One of the most surprising discoveries was that these solid towers often had hollow tubes running right through their centers.

  • The Analogy: Imagine a long, growing straw. As the straw gets longer, the liquid inside the very center gets "starved" of ingredients because the walls are growing so fast. Also, the heat generated by the freezing process gets trapped inside, melting the very center of the straw back into a tiny liquid channel.
  • The Finding: Because the crystals grew so fast lengthwise, the center couldn't get enough Manganese to stay solid, and the trapped heat kept it liquid. This created a long, hollow tunnel inside the crystal. If the liquid ran out before the tunnel closed, it left a permanent hole or "core defect."

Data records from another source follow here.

/-!
# NODE 00 — ROW P11, (E1) variant (iii-b) §7′: PRINT'S DATA HYPOTHESIS (7) OF [15] READ ON PRINT'S `Λ_j` — the (7) field spliced along a BOND SET (`Sect2.mixedFieldB`),
# print's `Λ_n`-plaquettes (`Sect2.lamPlaqs`: touching `Γ_n`, NO corner in `Ω_{n+1}^{(n)}` below the top), the data predicates `Sect2.DataSmall7Lam` ∕ `Sect2.DataSmall7LamTop`,
# and their dictionary with the landed (b)-side predicates of `Record12BgRowMixed` §1∕§6∕§7 and `Record12BgRowTopDomain` §3

statement-level skeleton of published theorems with citation tags; proofs where landed; nothing here is a claim about the Yang–Mills mass gap

Cell `pub-ymgap`, seat `pub-ymgap-node00-def-Y` generation 30 (NODE 00 definer lineage), CLAIM BOARD (iii-b) v2 row §7′ (dag-lead WORDS 292 (2); `--kind definition --supports
stmt-QuantumFields-20541`, helper, count-neutral).  Rulings of record: director-ym №338 (the additive stages of WORKPLAN-IIIB 27c850bec22d4efe), ★★★ №339 = THE (4b) FORK RULED (α),
consequence (ii) «ADD §7′ = `Record12BgRowMixed′` twin: inward connectors OUT of the splice set in `Sect2.mixedField` :63 and the level-0 clause; one-deep-corner plaquettes OUT of
`Sect2.printedPlaqs` :543 ∕ `printedPlaqsTop`» and (iv) «every print twin's docstring quotes the (α) sentence with page»; RR-2 g23 census ADDENDUM A1 (INBOX l.32643; the two (b)-sites of
the data side: splice set `Record12BgRowTopDomain` :216 ∕ `Record12BgRowMixed` :63, range `Record12BgRowMixed` :537–544); lit-balaban iface-1 (4b) ANSWER OF RECORD (l.32666).  Names of
record it builds on: RR-2's F0a `B15DeterminingSetsB` (`spliceAtB`, `lamBondsSeq`, `bondsDet`, p765193).  [15] = [Balaban1985Variational]; [6] = [Balaban1985RegularSpaces]; [B6] =
[Balaban1984PropagatorsII]; [III] = [Balaban1988Convergent].

THE (α) SENTENCE (№339, verbatim print).  [Balaban1984PropagatorsII] p. 224 L10–16: *"If Ω ⊂ T_η, then we denote by Ω also the set of bonds ⋃_{x∈Ω} st(x) = {bonds b ⊂ T_η: at least one
end-point of b belongs to Ω}. Let us define Λ_j = Ω_j^{(j)} ∖ Ω_{j+1}^{(j)}, j = 1, …, k − 1, Λ_k = Ω_k^{(k)}, Λ₀ = Ω₁ᶜ (2.3) for the sets of sites and the sets of bonds"* — `Λ_j` as a BOND
set is the DIFFERENCE `st(Ω_j^{(j)}) ∖ st(Ω_{j+1}^{(j)})`: an INWARD CONNECTOR (one end-point in `Γ_j^{(j)}`, the other in `Ω_{j+1}^{(j)}`) belongs to no `Λ_j`.  [Balaban1985Variational]
p. 278 L20–33 (the data hypothesis and its boundary rule): *"we assume that |(∂V)(p′) − 1| < ε₁ for p′ ∈ 𝔅_k (7) … For some j between 0 and k p′ ∈ Λ_j. If p′ ⊂ Λ_j, i.e. all four
vertices of p′ belong to Λ_j, then … all four bonds of the boundary ∂p′ belong to Λ_j and we have (∂V)(p′) = V(∂p′). If p′ intersects the boundary of Λ_j, then some bonds b do not belong
to Λ_j and we replace V_b by V̄_b in the above equality. For example if p′ = ⟨x,y⟩∪⟨y,z⟩∪⟨z,w⟩∪⟨w,x⟩ and ⟨y,z⟩ do[es] not belong to Λ_j, then it means that y, z ∈ Λ_{j−1} and we define
(∂V)(p′) = V(x,y)V̄(y,z)V(z,w)V(w,x)"* (glyph «Λ_{j−1}» settled on the scan by lit-balaban lead, l.32661).

READING UNDER (α) (this file's; pages above, nothing else).  A non-`Λ_j` bond of a (7)-plaquette lies OUTWARD («y, z ∈ Λ_{j−1}»): `(∂V)(p′)` is DEFINED exactly for the `j`-plaquettes
meeting `Γ_j^{(j)}` NONE of whose four corners lies in `Ω_{j+1}^{(j)}` (a corner there makes its two bonds inward connectors or bonds inside `Ω_{j+1}`, which are in no `Λ` and carry no
`V̄` either) — `Sect2.lamPlaqs Ω k j` below; at `j = 0` this is «p′ ⊂ Λ₀ = Ω₁ᶜ» (`plaqInside`), at the top `j = k` every plaquette meeting `Ω_k^{(k)}` (print has no `Ω_{k+1}`; the
tree's index may carry junk there, whence the guard `j < k →`, the guard of `lamBondsSeq`).  On such a plaquette the (7) field reads `V = W_j` on the `Λ_j`-bonds and `V̄ =` the one-step
average of `W_{j−1}` on the bonds with both ends in the finer region: `Sect2.mixedFieldB av (lamBondsSeq Ω k j) (W j) (W (j−1))`.  CONSEQUENCE typed here (★ `Sect2.plaqHol_mixedFieldB_
lamBondsSeq_eq`): on a `Λ_j`-plaquette NO bond has a deep end-point, so the (b)-splice (`Sect2.mixedField`, splice set `bondsOf (genSet …)` = `Λ_j`-bonds PLUS the inward connectors) and
print's splice give THE SAME plaquette variable — the two (b)-sites of ADDENDUM A1 differ from print ONLY through the RANGE; and print's range is the tree's `Sect2.outerPlaqs` of §6
(HYP-AUDIT-13 H6 ∕ NOTE-7-INNER) for an index with `Ω_{k+1} = ∅` (`Sect2.lamPlaqs_eq_outerPlaqs`; r11's `Seq.Ω_off` gives this at the record), so ★★ `Sect2.dataSmall7Lam_iff_outer`:
print's (7) under (α) IS `Sect2.DataSmall7Outer` for saturated sequences in the standing range — a landed predicate, whose named fact `VariationalThm1RegSepOuter` (§6) differs from the
print-datum fact only on the CONSTRAINT side (its fibre `IsMinimizer … (genSet s.Ω k)` is reading (b); the fibre twin is Stage 1's, not this file's).

HONESTY GUARD (№338 (5), verbatim frame).  This module is the print-datum twin of the DATA SIDE of `Record12BgRowMixed` §1∕§7 and `Record12BgRowTopDomain` §3 (FLAG №16 ∕ LOCATE-HSEAM
5d3298b8d191f169, text widened by №339: «… on the constraint side AND the (7) data side»); the (b)-instances `Sect2.mixedField`, `Sect2.printedPlaqs`, `Sect2.DataSmall7P`,
`Sect2.printedPlaqsTop`, `Sect2.DataSmall7PTop` (and §6's `outerPlaqs` ∕ `DataSmall7Outer`) stay landed and true on their own text and keep HYP-AUDIT-13's docstring (:531–534); NOTHING landed
is edited; no displayed premise of any consumer is deleted or weakened here (this file has none).  Every declaration is NEW; `Sect2.mixedField` IS `Sect2.mixedFieldB` at `bondsOf S` by `rfl`
(`Sect2.mixedField_eq_mixedFieldB`); the range relations are inclusions∕equalities with their hypotheses displayed (`Ω (k+1) = ∅`; block saturation `hsat` and the standing range
`k ≤ m + K` for the field dictionary — the hypotheses of `Node00/DomainsOfSeq` :219 and of F0b's `mem_lamBondsSeq_iff_lamBond`).  Bookkeeping only: nothing of [15]∕[6]∕[B6]∕[III] asserted;
no named fact re-typed here (Stage 1); K0⁷ stub 1 NOT closed; N07 NOT discharged; counts unmoved; one finite `𝕋⁴` programme at fixed `ε` — NOT continuum ∕ ℝ⁴ ∕ OS ∕ mass gap ∕ Clay.
No `sorry`, no `axiom`, no `instance`, no `notation`.

CONTENTS.  §1 `Sect2.mixedFieldB` (def) + `_of_mem ∕ _of_not_mem`, ★ `Sect2.mixedField_eq_mixedFieldB` (`rfl`), `Sect2.mixedFieldB_lamBondsSeq_of_le` (top level: the two fields
coincide).  §2 `Sect2.lamPlaqs` (def), `mem_lamPlaqs_iff`, `lamPlaqs_subset_plaqsOf`, `lamPlaqs_of_lt` (= `outerPlaqs`), `lamPlaqs_of_le`, ★ `lamPlaqs_eq_outerPlaqs` (`Ω (k+1) = ∅`),
`lamPlaqs_subset_printedPlaqs` (+ `_of_lt`), `not_mem_lamPlaqs_of_corner` (№339 (ii): one-deep-corner plaquettes are OUT), `lamPlaqs_zero_subset_plaqInside`, `lamPlaqs_zero_eq_plaqInside`
(level 0 = «p′ ⊂ Λ₀»).  §3 `mem_pts_iff_blockOf_mem_pts_of_saturated` (the two spellings of «deep» under saturation), `Sect2.mixedFieldB_lamBondsSeq_eq_of_not_deep`,
★ `Sect2.plaqHol_mixedFieldB_lamBondsSeq_eq` (on a `Λ`-plaquette the two splices give one plaquette variable), `plaqSmallOn_lamPlaqs_mixedFieldB_iff`.  §4 `Sect2.DataSmall7Lam` (def) + `.zero ∕ .succ ∕ .of_le ∕ .of_spliceAtB`, ★★ `Sect2.dataSmall7Lam_iff_outer`, `Sect2.DataSmall7Outer.toLam`,
`Sect2.DataSmall7Lam.toOuter`, `Sect2.DataSmall7P.toLam`, `Sect2.DataSmall7.toLam`.  §5 top domain `Ω₀`: `Sect2.lamPlaqsTop` (def) + `_subset ∕ _univ ∕ _mono ∕ _subset_printedPlaqsTop`,
`Sect2.DataSmall7LamTop` (def) + `.zero ∕ .succ ∕ .of_le ∕ .anti ∕ .of_spliceAtB`, `Sect2.DataSmall7Lam.toTop`, `Sect2.dataSmall7LamTop_univ_iff`, ★ `Sect2.DataSmall7PTop.toLamTop`.
-/

noncomputable section

namespace Literature.MathematicalPhysics.QuantumFieldTheory.Balaban1983to89.Node00

open B15DeterminingSets B15DeterminingSetsB
open B5Eq118OneStroke (iterBlockOf iterBlockOf_succ)

variable {P : Params} {G : Type*} [GaugeGroup G]

/-! ## §1  The (7) field spliced along a BOND SET -/

/-- **PRINT'S (7) FIELD AT LEVEL `m+1` ALONG A BOND SET `𝔅`**: the datum `W_{m+1}` on the bonds of `𝔅`, print's `V̄` — the one-step average of the finer datum `W_m` — on every other
level-`(m+1)` bond («we replace V_b by V̄_b … y, z ∈ Λ_{j−1}»).  Print's instance is `𝔅 := lamBondsSeq Ω k (m+1)` (the `Λ_{m+1}`-bonds, (α)); the landed `Sect2.mixedField av S` is the
instance `𝔅 := bondsOf S` (reading (b)) by `rfl`. [cite: Balaban1985Variational, (7) p.278 L26–33; Balaban1984PropagatorsII, (2.3) p.224] -/
def Sect2.mixedFieldB (av : ∀ j, Averaging P j G) {m : ℕ} (𝔅 : Set (PBond P (m + 1))) (Wn : GaugeField P (m + 1) G) (Wm : GaugeField P m G) :
    GaugeField P (m + 1) G :=
  spliceAtB 𝔅 Wn ((av m).avg Wm)

/-- On a bond of `𝔅` the (7) field is the datum. [cite: Balaban1985Variational, (7) p.278 (bookkeeping)] -/
theorem Sect2.mixedFieldB_of_mem (av : ∀ j, Averaging P j G) {m : ℕ} {𝔅 : Set (PBond P (m + 1))} (Wn : GaugeField P (m + 1) G) (Wm : GaugeField P m G)
    {b : PBond P (m + 1)} (hb : b ∈ 𝔅) : Sect2.mixedFieldB av 𝔅 Wn Wm b = Wn b :=
  spliceAtB_of_mem Wn _ hb

/-- Off `𝔅` the (7) field is the averaged finer datum `V̄`. [cite: Balaban1985Variational, (7) p.278 (bookkeeping)] -/
theorem Sect2.mixedFieldB_of_not_mem (av : ∀ j, Averaging P j G) {m : ℕ} {𝔅 : Set (PBond P (m + 1))} (Wn : GaugeField P (m + 1) G) (Wm : GaugeField P m G)
    {b : PBond P (m + 1)} (hb : b ∉ 𝔅) : Sect2.mixedFieldB av 𝔅 Wn Wm b = (av m).avg Wm b :=
  spliceAtB_of_not_mem Wn _ hb

/-- ★ READING (b) IS THE INSTANCE `bondsOf S`, definitionally: `Sect2.mixedField av S = Sect2.mixedFieldB av (bondsOf S)`. [cite: Balaban1985Variational, (7) p.278 (bookkeeping)] -/
theorem Sect2.mixedField_eq_mixedFieldB (av : ∀ j, Averaging P j G) {m : ℕ} (S : Set (Site P (m + 1))) (Wn : GaugeField P (m + 1) G) (Wm : GaugeField P m G) :
    Sect2.mixedField av S Wn Wm = Sect2.mixedFieldB av (bondsOf S) Wn Wm := rfl

/-- AT THE TOP LEVEL the two splice sets coincide (`Λ_k`'s bonds = the bonds meeting `Γ_k = Ω_k^{(k)}`, `B15DeterminingSetsB.lamBondsSeq_of_le`), so print's (7) field IS the (b) field there.
[cite: Balaban1984PropagatorsII, (2.3) p.224; Balaban1985Variational, (7) p.278] -/
theorem Sect2.mixedFieldB_lamBondsSeq_of_le (av : ∀ j, Averaging P j G) (Ω : ℕ → Set (Site P 0)) {k m : ℕ} (hkm : k ≤ m + 1) (Wn : GaugeField P (m + 1) G) (Wm : GaugeField P m G) :
    Sect2.mixedFieldB av (lamBondsSeq Ω k (m + 1)) Wn Wm = Sect2.mixedField av (genSet Ω k (m + 1)) Wn Wm := by
  rw [Sect2.mixedField_eq_mixedFieldB, lamBondsSeq_of_le Ω k hkm]

/-! ## §2  Print's `Λ_n`-plaquettes: touching `Γ_n`, no corner in `Ω_{n+1}^{(n)}` below the top -/

/-- **★ PRINT'S (7) PLAQUETTES AT LEVEL `n` UNDER (α)** — the `n`-plaquettes `p′ ∈ Λ_n` for which p. 278 DEFINES `(∂V)(p′)`: meeting `Γ_n^{(n)}` (`plaqsOf (genSet Ω k n)`, [6] p.77's
convention) and, below the top level, with NO corner in `Ω_{n+1}^{(n)}` (`pts n (Ω (n+1))`) — a corner there would make its two bonds inward connectors (in no `Λ`, (2.3)) or bonds inside
`Ω_{n+1}`; every other bond of such a `p′` is a `Λ_n`-bond or has both ends in the finer region («y, z ∈ Λ_{j−1}»).  At `n = 0`: «p′ ⊂ Λ₀ = Ω₁ᶜ»; at `n = k`: every plaquette meeting
`Ω_k^{(k)}` (the guard `n < k →` is `lamBondsSeq`'s; print has no `Ω_{k+1}`).  One-deep-corner plaquettes — KEPT by the (b)-range `Sect2.printedPlaqs` (HYP-AUDIT-13 CONCORD) — are OUT
(№339 (ii)). [cite: Balaban1985Variational, (7) p.278 L20–33; Balaban1984PropagatorsII, (2.3) p.224; Balaban1985RegularSpaces, (1.5) p.77] -/
def Sect2.lamPlaqs (Ω : ℕ → Set (Site P 0)) (k n : ℕ) : Set (Plaq P n) :=
  {p | p ∈ B8Eq17ClassAkV1.plaqsOf (genSet Ω k n) ∧
    (n < k → p.src ∉ pts n (Ω (n + 1)) ∧ p.src.shift p.μ ∉ pts n (Ω (n + 1)) ∧ p.src.shift p.ν ∉ pts n (Ω (n + 1)) ∧
      (p.src.shift p.μ).shift p.ν ∉ pts n (Ω (n + 1)))}

section LamPlaqs

variable (Ω : ℕ → Set (Site P 0)) (k : ℕ)

/-- Unfolding of `Sect2.lamPlaqs`. [cite: Balaban1985Variational, (7) p.278 (bookkeeping)] -/
theorem Sect2.mem_lamPlaqs_iff {n : ℕ} (p : Plaq P n) :
    p ∈ Sect2.lamPlaqs Ω k n ↔ p ∈ B8Eq17ClassAkV1.plaqsOf (genSet Ω k n) ∧
      (n < k → p.src ∉ pts n (Ω (n + 1)) ∧ p.src.shift p.μ ∉ pts n (Ω (n + 1)) ∧ p.src.shift p.ν ∉ pts n (Ω (n + 1)) ∧
        (p.src.shift p.μ).shift p.ν ∉ pts n (Ω (n + 1))) :=
  Iff.rfl

/-- Print's (7) plaquettes meet `Γ_n`. [cite: Balaban1985Variational, (7) p.278 (bookkeeping)] -/
theorem Sect2.lamPlaqs_subset_plaqsOf (n : ℕ) : Sect2.lamPlaqs Ω k n ⊆ B8Eq17ClassAkV1.plaqsOf (genSet Ω k n) := fun _ hp => hp.1

/-- BELOW THE TOP print's (7) plaquettes are §6's OUTER plaquettes (HYP-AUDIT-13 H6 ∕ NOTE-7-INNER: no corner in `Ω_{n+1}`). [cite: Balaban1985Variational, (7) p.278 L26–33] -/
theorem Sect2.lamPlaqs_of_lt {n : ℕ} (hn : n < k) : Sect2.lamPlaqs Ω k n = Sect2.outerPlaqs Ω k n := by
  ext p
  simp only [Sect2.lamPlaqs, Sect2.outerPlaqs, hn, forall_true_left, Set.mem_setOf_eq]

5. The Speed of Cooling Changes Everything

The researchers tested what happened if they cooled the metal at different speeds:

  • Slow Cooling (The "Slow Cook"): The crystals had plenty of time to grow tall, thin, and perfect. They formed neat, faceted towers with long, hollow tunnels inside.
  • Fast Cooling (The "Flash Freeze"): When they cooled the metal very quickly (like quenching hot metal in water), the "moat" of ingredients didn't have time to form.
    • The Result: The neat towers couldn't form. Instead, the metal turned into a messy, rugged, bush-like structure. The hollow tunnels disappeared because the freezing happened so fast that the "starvation" and "trapped heat" effects didn't have time to create the holes.

Summary

In simple terms, this paper shows that how metal freezes isn't random. It's a choreographed dance:

  1. Tall towers grow first because they are the easiest path for atoms.
  2. They leave a chemical barrier that stops them from getting wide.
  3. A second layer wraps around them like a skin.
  4. If they grow too fast, they leave hollow tunnels inside.
  5. If you freeze it fast enough, you can stop the towers and tunnels from forming, resulting in a completely different, rougher shape.

This gives scientists a new "rulebook" for how to control the inside structure of metal alloys just by changing how fast they cool them down.